Kiedy, gdzie i jak długo spać?

sen_dlugosc_infografikaNajefektywniejszy jest sen w nocy. Wynika to z konstrukcji naszego zegara biologicznego. W godzinach wieczornych (około 21.00) w naszym organizmie rozpoczyna się wydzielanie melatoniny – hormonu odpowiedzialnego za uczucie senności – a proces ten trwa aż do rana (do około 7.30). To właśnie w tym czasie powinniśmy położyć się do łóżka na kilka godzin – najlepiej na nie mniej niż 7,5 a nie więcej niż 9.

Jak zatem dowiedzieć się ile snu potrzebuje Twój organizm? Należy przyjrzeć się sobie na wakacjach, gdy możemy spać tak długo, jak chcemy. Z pewnością przez kilka pierwszych dni będziemy spać bardzo długo – odsypiając wszystkie „zaległości”.  Jednak już pod koniec pierwszego tygodnia wakacji, nasz organizm będzie prawdopodobnie spał tyle godzin, ile jest mu potrzebne. Zapamiętaj, ile czasu zajął ci sen i staraj się spać równie długo w ciągu tygodnia pracy. Miejmy nadzieję, że odtąd, zanim weźmiesz zbyt dużo pracy „do domu”, czy zanim zaczniesz oglądać „kino nocne” w telewizji, zastanowisz się, czy naprawdę warto poświęcać dla tych rzeczy swoje zdrowie.

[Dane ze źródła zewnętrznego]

import Summits.NavierStokesRegularity.NavierStokesRegularity.Theses.SymmetryModuliCount
import Summits.NavierStokesRegularity.NavierStokesRegularity.Theses.RecurrentProfiles
import Summits.NavierStokesRegularity.NavierStokesRegularity.Theses.DulacContraction
import Summits.NavierStokesRegularity.NavierStokesRegularity.Theorems.SymmetryModuliCountForcedSymmetryCollapse
import Summits.NavierStokesRegularity.NavierStokesRegularity.Theorems.RecurrentProfilesRecurrentReduction
import Summits.NavierStokesRegularity.NavierStokesRegularity.Theorems.SymmetryModuliCountForcedSymmetryBlowDownResidual
import Summits.NavierStokesRegularity.NavierStokesRegularity.Theorems.SymmetryModuliCountForcedSymmetrySingularBlowDownLimit
import Summits.NavierStokesRegularity.NavierStokesRegularity.Theorems.SymmetryModuliCountForcedSymmetryStubPressureStructure
import Summits.NavierStokesRegularity.NavierStokesRegularity.Theorems.SymmetryModuliCountForcedSymmetryStubSliceOscillation
import Summits.NavierStokesRegularity.NavierStokesRegularity.Theorems.SymmetryModuliCountForcedSymmetryStubOscTimeIntegration
import Summits.NavierStokesRegularity.NavierStokesRegularity.Theorems.SymmetryModuliCountForcedSymmetryStubOscAllScales
import Summits.NavierStokesRegularity.NavierStokesRegularity.Theorems.SymmetryModuliCountForcedSymmetryStubSlabProfileOfBounds
import Summits.NavierStokesRegularity.NavierStokesRegularity.Theorems.SymmetryModuliCountForcedSymmetryStubSlabProfileOfNonzero
import Summits.NavierStokesRegularity.NavierStokesRegularity.Theorems.SymmetryModuliCountForcedSymmetryStubRdssClauseCongrAe
import Summits.NavierStokesRegularity.NavierStokesRegularity.Theorems.SymmetryModuliCountForcedSymmetryRdssLiouvilleTauReduction
import Summits.NavierStokesRegularity.NavierStokesRegularity.Theorems.SymmetryModuliCountForcedSymmetryStubDecayOfSatelliteFree
import Summits.NavierStokesRegularity.NavierStokesRegularity.Theorems.SymmetryModuliCountForcedSymmetryStubBlowDownDriverStPull
import Summits.NavierStokesRegularity.NavierStokesRegularity.Theorems.SqueezeCycleExtremalElementExistsRegularity
import Literature.Analysis.FluidPDE.TypeIRateOseenMildRepresentative
import Literature.Analysis.FluidPDE.TypeIAncientMild
import Literature.Analysis.FluidPDE.ClassicalSolution
import Literature.Analysis.FluidPDE.LocalTypeI
import Literature.Analysis.FluidPDE.SelfSimilar
import HarnessLib.Audit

Dla jakości naszego snu ważne jest odpowiednie przygotowanie miejsca wypoczynku. Należy zadbać o ciszę, ponieważ podczas snu pozostajemy wrażliwi na bodźce, które mogą zakłócić nam jego przebieg. Warto przewietrzyć sypialnię, bo zazwyczaj robimy to zbyt rzadko i w naszym pokoju do spania znajduje się tylko 6 proc. tlenu, co stanowi zagrożenie dla naszego organizmu. I nie zaszkodzi postarać się o trochę zieleni, która nie dość, że dostarczy nam więcej tlenu, to jeszcze zapewni nam spokój, gdyż w trakcie snu drgamy z taką samą częstotliwością, co rośliny (12 MHz).

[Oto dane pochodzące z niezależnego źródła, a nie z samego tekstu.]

import Summits.ABC.ABC.Theses.RibetTakahashiSplit
import Literature.NumberTheory.EllipticCurves.SzpiroOfAbcProofs
import Literature.NumberTheory.EllipticCurves.SzpiroLocalDataProofs
import Literature.NumberTheory.DiophantineGeometry.ConductorFactorizationProofs

/-!
# Crux `RibetTakahashiSplit.ThinWeightedSzpiro` (stmt-ABC-17927): the squarefree-discriminant slice

Calibration FROM BELOW of the crux r3″ itself (not of a line's normal form), continuation lead
prover-line-stmt-ABC-17927-c1-0, line `Sketch`, 2026-08-17.

The crux says: `∃ θ > 0 ∀ ε > 0 ∀ K ∃ C`, for every global minimal `ℤ`-model `W₀` (elliptic, minimal
at every place) semistable away from `2` that is `θ`-thin (`T ≤ K · N^θ`,
`T = ∏_{p ∣ N, p² ∤ N} ord_p Δ_min`), `max(|Δ|, |c₄|³) ≤ C · (N · T)^{6+ε}`.

**The slice.** An integer Weierstrass equation `W₀` with SQUAREFREE discriminant is automatically
elliptic, minimal at every prime (`p¹² ∤ Δ`), semistable at EVERY prime (`p² ∣ N ⇒ p^{f_p} ∣ Δ` with
`f_p ≥ 2`), has `N ∣ |Δ|`, and has weight `T = 1` (every factor `ord_p Δ_min = ord_p Δ = 1`). Hence it
lies in the `θ`-thin class for EVERY `θ > 0` already with `K = 1` (`1 ≤ N^θ`), and on it the crux's
conclusion carries no weight: whatever class exponent a proof of the crux chooses, it proves

* `squarefreeSlice_of_thinWeightedSzpiro`: `∀ ε > 0 ∃ C ∀ W₀ : WeierstrassCurve ℤ`, `Squarefree |Δ(W₀)|`
  `→ max(|Δ|, |c₄|³) ≤ C · N^{6+ε}` — Bombieri–Gubler's generalized Szpiro conjecture 12.5.11
  verbatim on squarefree discriminants (no class condition, no weight), and
* `hallSquarefree_of_thinWeightedSzpiro`: `∀ ε > 0 ∃ C ∀ W₀ : WeierstrassCurve ℤ`, `Squarefree |Δ(W₀)|`
  `→ |c₄|³ ≤ C · |Δ|^{6+ε}` — Hall's conjecture at its sharp exponent (`|x| ≪ |k|^{2+ε}` for
  `x³ − y² = 1728 k`, B–G 12.5.1 in exponent form; barrier `Literature.Barriers.ABC.HallExponentSharp`)
  on the Mordell curves `X³ − Y² = 1728 Δ`, `Δ` squarefree, at the points `(c₄, c₆)` of integer
  Weierstrass equations — a statement with no conductor, no minimality, no class and no weight in it.

Both consequences are open (in print only exponential bounds: Baker-type bounds for integral points on
Mordell curves; `h(E) ≪ N log N`, Murty–Pasten 2013, via modularity). So EVERY line for this crux, at
every class exponent, must contain a proof of Hall's conjecture on squarefree discriminants: the class
condition `T ≤ K · N^θ` — the only hypothesis that distinguishes r3″ from r3′ `WeightedSzpiroBound`
(`↔ ABC`, landed `WeightedSzpiroBound.iff_abc`) — is VACUOUS on this slice, and the level-lowering /
congruence-module mechanism the route intends for r3″ (degree factor `∏_{q ∣ N⁻} v_q(Δ)`) has nothing
to act on there (`v_q(Δ) = 1` for every bad `q`).

Elementary inputs only (all PROVED in the tree): `isMinimalAt_baseChange_int_of_not_pow_dvd_Δ`,
`pow_conductorExponent_dvd_Δ`, `conductorNorm_dvd_of_forall_conductorExponent_le`,
`factorization_conductorNorm_holds`, `radical_conductorNorm_eq_holds`,
`minimalDiscriminantNorm_eq_natAbs_holds`, `conductorNorm_pos_holds` (Silverman AEC VII.1, VIII.8,
VIII.11; B–G 12.5.9).
-/

-- `Summit.<Summit>.<Problem>` is the mandated summit-side namespace (CONVENTIONS §2); for the
-- single-conjunct summit `ABC` the two coincide, so the duplicate `ABC.ABC` is deliberate.
set_option linter.dupNamespace false

namespace Summit.ABC.ABC.Theorems.ThinWeightedSzpiro

open IsDedekindDomain WeierstrassCurve Rat.HeightOneSpectrum
open Literature.NumberTheory.EllipticCurves
open Summit.ABC.ABC.Theses.RibetTakahashiSplit

variable (W₀ : WeierstrassCurve ℤ)

/-! ## Integer equations with squarefree discriminant -/

/-- A squarefree discriminant is non-zero. -/
theorem Δ_ne_zero_of_squarefree (hsq : Squarefree W₀.Δ.natAbs) : W₀.Δ ≠ 0 := by
  intro h0
  rw [h0, Int.natAbs_zero] at hsq
  exact not_squarefree_zero hsq

/-- An integer equation with squarefree discriminant is an elliptic curve over `ℚ`. -/
theorem isElliptic_of_squarefree (hsq : Squarefree W₀.Δ.natAbs) : (W₀.baseChange ℚ).IsElliptic :=
  isElliptic_baseChange_int W₀ (Δ_ne_zero_of_squarefree W₀ hsq)

/-- For a prime `p` and a squarefree `|Δ|`, `p² ∤ Δ` in `ℤ`. -/
theorem not_sq_dvd_Δ_of_squarefree (hsq : Squarefree W₀.Δ.natAbs) {p : ℕ} (hp : p.Prime) :
    ¬ (p : ℤ) ^ 2 ∣ W₀.Δ := by
  intro h
  have h' : p * p ∣ W₀.Δ.natAbs := by
    rw [← pow_two, ← Int.natCast_dvd]
    exact_mod_cast h
  exact hp.not_isUnit (hsq p h')

/-- An integer equation with squarefree discriminant is minimal at every prime (`p¹² ∤ Δ`,
Silverman AEC VII.1 Remark 1.1). -/
theorem isMinimalAt_of_squarefree (hsq : Squarefree W₀.Δ.natAbs) (v : HeightOneSpectrum ℤ) :
    (W₀.baseChange ℚ).IsMinimalAt v := by
  refine isMinimalAt_baseChange_int_of_not_pow_dvd_Δ fun h ↦ ?_
  refine not_sq_dvd_Δ_of_squarefree W₀ hsq (prime_natGenerator v) ?_
  exact dvd_trans (pow_dvd_pow _ (by norm_num)) h

/-- For a global minimal integer equation, `N ∣ |Δ|` (`f_p ≤ ord_p Δ_min = ord_p Δ`, B–G 12.5.9(d)). -/
theorem conductorNorm_dvd_natAbs_Δ [(W₀.baseChange ℚ).IsElliptic]
    (hmin : ∀ v : HeightOneSpectrum ℤ, (W₀.baseChange ℚ).IsMinimalAt v) :
    (W₀.baseChange ℚ).conductorNorm ℤ ∣ W₀.Δ.natAbs := by
  have hΔ0 : W₀.Δ ≠ 0 := W₀.Δ_ne_zero_of_isElliptic_baseChange_int
  have hd0 : W₀.Δ.natAbs ≠ 0 := Int.natAbs_ne_zero.mpr hΔ0
  refine conductorNorm_dvd_of_forall_conductorExponent_le (W₀.baseChange ℚ) hd0 fun p ↦ ?_
  obtain ⟨q, hq⟩ := p
  have hv : natGenerator ((primesEquiv (R := ℤ)).symm ⟨q, hq⟩) = q :=
    Rat.natGenerator_primesEquiv_symm ⟨q, hq⟩
  have hdvd := pow_conductorExponent_dvd_Δ (W₀ := W₀) (hmin ((primesEquiv (R := ℤ)).symm ⟨q, hq⟩))
  rw [hv] at hdvd
  have hdvd' : q ^ (W₀.baseChange ℚ).conductorExponent ((primesEquiv (R := ℤ)).symm ⟨q, hq⟩) ∣
      W₀.Δ.natAbs := by
    rw [← Int.natCast_dvd]
    exact_mod_cast hdvd
  exact (hq.pow_dvd_iff_le_factorization hd0).mp hdvd'

/-- An integer equation with squarefree discriminant is semistable at every prime: `p² ∤ N`. -/
theorem not_sq_dvd_conductorNorm_of_squarefree (hsq : Squarefree W₀.Δ.natAbs) {p : ℕ}
    (hp : p.Prime) : ¬ p ^ 2 ∣ (W₀.baseChange ℚ).conductorNorm ℤ := by
  haveI := isElliptic_of_squarefree W₀ hsq
  intro h
  have h' : p ^ 2 ∣ W₀.Δ.natAbs :=
    h.trans (conductorNorm_dvd_natAbs_Δ W₀ (isMinimalAt_of_squarefree W₀ hsq))
  refine not_sq_dvd_Δ_of_squarefree W₀ hsq hp ?_
  rw [← Int.natCast_dvd] at h'
  exact_mod_cast h'

/-- On a squarefree discriminant the weight of the crux is `T = ∏_{p ∣ N, p² ∤ N} ord_p Δ_min = 1`:
every bad prime `p` has `ord_p Δ_min = ord_p Δ = 1`. -/
theorem weight_eq_one_of_squarefree (hsq : Squarefree W₀.Δ.natAbs) :
    (∏ p ∈ ((W₀.baseChange ℚ).conductorNorm ℤ).primeFactors with
        ¬ p ^ 2 ∣ (W₀.baseChange ℚ).conductorNorm ℤ,
      ((W₀.baseChange ℚ).minimalDiscriminantNorm ℤ).factorization p) = 1 := by
  haveI := isElliptic_of_squarefree W₀ hsq
  have hΔ0 : W₀.Δ ≠ 0 := Δ_ne_zero_of_squarefree W₀ hsq
  have hmin := isMinimalAt_of_squarefree W₀ hsq
  have hDm : (W₀.baseChange ℚ).minimalDiscriminantNorm ℤ = W₀.Δ.natAbs :=
    minimalDiscriminantNorm_eq_natAbs_holds W₀ hΔ0 hmin
  -- `N` and `|Δ| = |Δ_min|` have the same prime factors
  have hrad : UniqueFactorizationMonoid.radical ((W₀.baseChange ℚ).conductorNorm ℤ) =
      UniqueFactorizationMonoid.radical W₀.Δ.natAbs := by
    rw [← hDm]
    exact radical_conductorNorm_eq_holds (W₀.baseChange ℚ)
  have hpf : ((W₀.baseChange ℚ).conductorNorm ℤ).primeFactors = W₀.Δ.natAbs.primeFactors := by
    rw [← Nat.primeFactors_radical, hrad, Nat.primeFactors_radical]
  rw [hDm]
  refine Finset.prod_eq_one fun p hp ↦ ?_
  obtain ⟨hp, -⟩ := Finset.mem_filter.mp hp
  rw [hpf] at hp
  obtain ⟨hpp, hpd, hne⟩ := Nat.mem_primeFactors.mp hp
  exact le_antisymm (hsq.natFactorization_le_one p) (hpp.factorization_pos_of_dvd hne hpd)

/-! ## The crux on the slice -/

/-- **The squarefree-discriminant slice of r3″.** `ThinWeightedSzpiro` (at whatever class exponent
`θ` it holds) implies Bombieri–Gubler's generalized Szpiro inequality `max(|Δ|, |c₄|³) ≤ C · N^{6+ε}`
for every integer Weierstrass equation with squarefree discriminant — a statement with no class
condition and no weight: such an equation is a global minimal model, semistable, with `T = 1`, hence
`θ`-thin with `K = 1` for every `θ > 0`. -/
theorem squarefreeSlice_of_thinWeightedSzpiro : ThinWeightedSzpiro →
    ∀ ε : ℝ, 0 < ε → ∃ C : ℝ, ∀ W₀ : WeierstrassCurve ℤ, Squarefree W₀.Δ.natAbs →
      ((max |W₀.Δ| (|W₀.c₄| ^ 3) : ℤ) : ℝ) ≤
        C * (((W₀.baseChange ℚ).conductorNorm ℤ : ℕ) : ℝ) ^ (6 + ε) := by
  intro h ε hε
  obtain ⟨θ, hθ, hthin⟩ := h
  obtain ⟨C, hC⟩ := hthin ε hε 1
  refine ⟨C, fun W₀ hsq ↦ ?_⟩
  haveI := isElliptic_of_squarefree W₀ hsq
  have hmin := isMinimalAt_of_squarefree W₀ hsq
  have hss : ∀ p : ℕ, p.Prime → p ≠ 2 → ¬ p ^ 2 ∣ (W₀.baseChange ℚ).conductorNorm ℤ :=
    fun p hp _ ↦ not_sq_dvd_conductorNorm_of_squarefree W₀ hsq hp
  have hT := weight_eq_one_of_squarefree W₀ hsq
  have hN1 : (1 : ℝ) ≤ (((W₀.baseChange ℚ).conductorNorm ℤ : ℕ) : ℝ) := by
    exact_mod_cast conductorNorm_pos_holds (W₀.baseChange ℚ)
  have hthinW : ((∏ p ∈ ((W₀.baseChange ℚ).conductorNorm ℤ).primeFactors with
        ¬ p ^ 2 ∣ (W₀.baseChange ℚ).conductorNorm ℤ,
      ((W₀.baseChange ℚ).minimalDiscriminantNorm ℤ).factorization p : ℕ) : ℝ) ≤
        1 * (((W₀.baseChange ℚ).conductorNorm ℤ : ℕ) : ℝ) ^ θ := by
    rw [hT, Nat.cast_one, one_mul]
    exact Real.one_le_rpow hN1 hθ.le
  have key := hC W₀ inferInstance hmin hss hthinW
  rwa [hT, Nat.cast_one, mul_one] at key

/-- **r3″ contains Hall's conjecture on squarefree discriminants.** `ThinWeightedSzpiro` implies
`|c₄|³ ≤ C_ε · |Δ|^{6+ε}` for every integer Weierstrass equation with squarefree discriminant, i.e.
the sharp-exponent Hall bound `|x| ≪ |k|^{2+ε}` for the Mordell equations `x³ − y² = 1728 Δ`,
`Δ` squarefree, at the points `(x, y) = (c₄, c₆)` (`c₄³ − c₆² = 1728 Δ`, `WeierstrassCurve.c_relation`)
— no conductor, minimality, class condition or weight left in the statement (`N ∣ |Δ|`). -/
theorem hallSquarefree_of_thinWeightedSzpiro : Summit.ABC.ABC.Theses.RibetTakahashiSplit.ThinWeightedSzpiro → ∀ ε : ℝ, 0 < ε → ∃ C : ℝ, ∀ W₀ : WeierstrassCurve ℤ, Squarefree W₀.Δ.natAbs → ((|W₀.c₄| ^ 3 : ℤ) : ℝ) ≤ C * ((W₀.Δ.natAbs : ℕ) : ℝ) ^ (6 + ε) := by
  intro h ε hε
  obtain ⟨C, hC⟩ := squarefreeSlice_of_thinWeightedSzpiro h ε hε
  refine ⟨max C 0, fun W₀ hsq ↦ ?_⟩
  haveI := isElliptic_of_squarefree W₀ hsq
  have hmin := isMinimalAt_of_squarefree W₀ hsq
  have hΔ0 : W₀.Δ ≠ 0 := Δ_ne_zero_of_squarefree W₀ hsq
  have hNle : (((W₀.baseChange ℚ).conductorNorm ℤ : ℕ) : ℝ) ≤ ((W₀.Δ.natAbs : ℕ) : ℝ) := by
    exact_mod_cast Nat.le_of_dvd (Int.natAbs_pos.mpr hΔ0) (conductorNorm_dvd_natAbs_Δ W₀ hmin)
  have hN0 : (0 : ℝ) ≤ (((W₀.baseChange ℚ).conductorNorm ℤ : ℕ) : ℝ) := by positivity
  have hpow : (((W₀.baseChange ℚ).conductorNorm ℤ : ℕ) : ℝ) ^ (6 + ε) ≤
      ((W₀.Δ.natAbs : ℕ) : ℝ) ^ (6 + ε) :=
    Real.rpow_le_rpow hN0 hNle (by linarith)
  have hc₄ : ((|W₀.c₄| ^ 3 : ℤ) : ℝ) ≤ ((max |W₀.Δ| (|W₀.c₄| ^ 3) : ℤ) : ℝ) := by
    exact_mod_cast le_max_right _ _
  calc ((|W₀.c₄| ^ 3 : ℤ) : ℝ) ≤ ((max |W₀.Δ| (|W₀.c₄| ^ 3) : ℤ) : ℝ) := hc₄
    _ ≤ C * (((W₀.baseChange ℚ).conductorNorm ℤ : ℕ) : ℝ) ^ (6 + ε) := hC W₀ hsq
    _ ≤ max C 0 * (((W₀.baseChange ℚ).conductorNorm ℤ : ℕ) : ℝ) ^ (6 + ε) :=
      mul_le_mul_of_nonneg_right (le_max_left _ _) (by positivity)
    _ ≤ max C 0 * ((W₀.Δ.natAbs : ℕ) : ℝ) ^ (6 + ε) :=
      mul_le_mul_of_nonneg_left hpow (le_max_right _ _)

end Summit.ABC.ABC.Theorems.ThinWeightedSzpiro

Nie należy obciążać układu trawiennego, który w nocy działa na wolniejszych obrotach. Poleciła ostatni posiłek spożyć na 3 -4 godziny przed snem i powstrzymać się od późniejszego podjadania.
Jeśli zjemy na godzinę przed snem, to nasz organizm zamiast odpoczywać, będzie w nocy ciężko pracował i rano obudzimy się nie dlatego, że się wyspaliśmy, ale dlatego, że skończyliśmy trawić.

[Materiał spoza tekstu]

import Summits.FinalStateConjecture.FinalStateConjecture.Theorems.PhaseMixingCaptureWeakCosmicCensorshipMGHDStubScriTransfer
import Summits.FinalStateConjecture.FinalStateConjecture.Statement
import Literature.Geometry.Lorentzian.StabilityCauchy
import Literature.Geometry.Lorentzian.CauchyDevelopmentGlobalHyperbolicityProofs
import Literature.Geometry.Lorentzian.CausalFutureCompactSet
import Literature.Geometry.Lorentzian.CauchyHypersurfaceCausalProofs
import Literature.Geometry.Lorentzian.CauchyHypersurfaceGlobalHyperbolicity
import Literature.Geometry.Lorentzian.CausalityClosedProofs
import Literature.Geometry.Lorentzian.FutureNullCompleteness
import Literature.Geometry.Lorentzian.NullInfinityConstSmul
import Literature.Geometry.Lorentzian.GeodesicMaximalFlow
import Literature.Geometry.Lorentzian.ConvergenceTransport
import Literature.Geometry.Lorentzian.CausalCurveNullGeodesic
import HarnessLib

/-!
# Crux `PhaseMixingCapture.CaptureSufficesC2` (stmt-FinalStateConjecture-14986), line `Sketch`,
# stub `stub_softShieldedScri` — support file 2a: causal bookkeeping and ray lifting for the LEAF TRANSFER

**Far-origin sojourn completeness of a realised leaf development ascends to the ambient Cauchy
development.**  This is the generic (Kerr-free) third step (c) of `stub_softShieldedScri`,
generalising the landed `stub_scriTransfer` (crux 9952) from "an embedding over a SUB-DATUM
`Φ : N → X`" to "an embedding over a LEAF `j = χ ∘ ι_S : N → 𝓜` lying in the causal past of the
data hypersurface `ι X`, with the ray origins on `ι X` joined to the leaf by PRE-SEGMENTS of the
rays themselves".

Setting.  `𝓜` is a Cauchy development of the datum `D` on `X`; `𝒮` is ANY data embedding of a
datum `D'` on `N` (the leaf datum; in the stub: the MGHD `𝒟_S` of the leaf datum `D_S` on
`Kerr.slice a M`), realised in `𝓜` by a smooth, isometric, time-orientation preserving map
`χ : 𝒮 → 𝓜` (the output of `HypersurfaceMGHDRealised`); the leaf `χ(ι_S N)` lies in `J⁻(ι X)`;
`𝒮` has complete future null infinity in Christodoulou's sojourn form as seen from the origins
`A ⊆ N` (`DataEmbedding.HasCompleteFutureNullInfinityFrom`, the conclusion
`HasCompleteFutureNullInfinityFar` of `CaptureAtC2` being the case `A = far slice`); and the
FOOT-POINT HYPOTHESIS holds: there is `c > 0` such that for every compact `C ⊆ N` there is a
compact `K ⊆ X` such that every normalised null ray `γ : dom` of `𝓜` from a point `ι x`, `x ∉ K`,
passes at some parameter `−t₀ ≤ 0` through a leaf point `χ(ι_S p)` with `p ∈ A ∖ C`, with
`g(γ'(−t₀), dχ ν_S(p)) ≥ −c` (bounded renormalisation factor), its pre-segment `γ[−t₀, 0)`
avoiding `J⁺(χ(ι_S C))` (in the stub this is the Kerr optics of the exact sandwich between the bent
slice and the flat leaf: the affine factor is `1 + O(M/r)` and the pre-segment stays at radius
`≳ r − O(log r)`).  Conclusion: `Summit.FinalStateConjecture.HasCompleteNullInfinity 𝓜`.

Contents (all proved, no `sorry`, no new definitions):

* `CauchyDevelopment.isCompact_causalFuture_inter_causalPast_range_of_isCompact` —
  `J⁺(K) ∩ J⁻(ι X)` is compact for compact `K` (Hawking–Ellis 1973, Prop. 6.6.6 for sets, from the
  tree's singleton version by the covering `K ⊆ ⋃ I⁺(kᵢ⁻)`);
* `CauchyDevelopment.isCompact_preimage_embed_causalFuture` — `ι⁻¹(J⁺(K))` is compact;
* `CauchyDevelopment.exists_embed_between` — a causal curve from a point of `J⁻(ι X)` to a point of
  `J⁺(ι X)` passes through `ι X` (connectedness: `𝓜 ∖ ι X = I⁺ ⊔ I⁻`);
* `exists_isNormalisedNullRayFrom_leaf_lift` — normalised null rays of `𝓜` from a leaf point,
  normalised against the pushed-forward leaf normal, lift to normalised null rays of `𝒮`
  (maximal geodesics lift along local isometries, the landed `exists_isMaximalGeodesicOn_lift`);
* `isMaximalGeodesicOn_comp_affine` — affine reparametrisations of maximal geodesics are maximal;
* `stub_softShieldedScri_embedPreimageCompact` — the registered sub-goal form of
  `isCompact_preimage_embed_causalFuture`.

The leaf transfer itself (`hasCompleteNullInfinity_of_leaf`) is the sequel file
`…StubSoftShieldedScriLeafTransfer.lean`.

References: D. Christodoulou, CQG 16 (1999) A23, pp. A26–A27; M. Dafermos, I. Rodnianski,
arXiv:0811.0354, §2.6.2; B. O'Neill, *Semi-Riemannian geometry* (1983), Ch. 3, Prop. 3.24 and
Lemma 3.21, Ch. 5, p. 145, Ch. 14, Lemma 14.22, Lemma 14.29, pp. 402–403; S. W. Hawking,
G. F. R. Ellis (1973), §6.5–§6.6, Prop. 6.6.6.
-/

set_option linter.dupNamespace false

Zanim położymy się do łóżka, powinniśmy zaplanować sobie kolejny dzień, aby nic nas nie rozpraszało podczas odpoczynku. Po udaniu się do sypialni możemy spróbować przywołać uczucie senności poprzez wyobrażenie sobie przyjemnego, uspokajającego krajobrazu. Nie polecamy stosowania metody nazywanej „liczeniem baranów”, ani wykonywania innych zbyt angażujących poznawczo czynności myślowych, bo utrudniają one zapadanie w sen.

Jeśli zasypiamy w ciągu 5 minut od momentu przyjęcia pozycji leżącej, możemy być przemęczeni. Prawidłowy czas zasypiania wynosi 10–15 minut.

Brak snu źle odbija się na naszym organizmie. Następuje wtedy osłabienie układu odpornościowego, spada szybkość reakcji, zdolność do zapamiętywania informacji i obniża się produkcja glukozy. Człowiek ma wrażenie, że rzeczywistość przyspiesza. Jego ruchy są spowolnione, ale świat mu pędzi i wtedy naprawdę ciężko mu zapanować nad tym, co się dzieje.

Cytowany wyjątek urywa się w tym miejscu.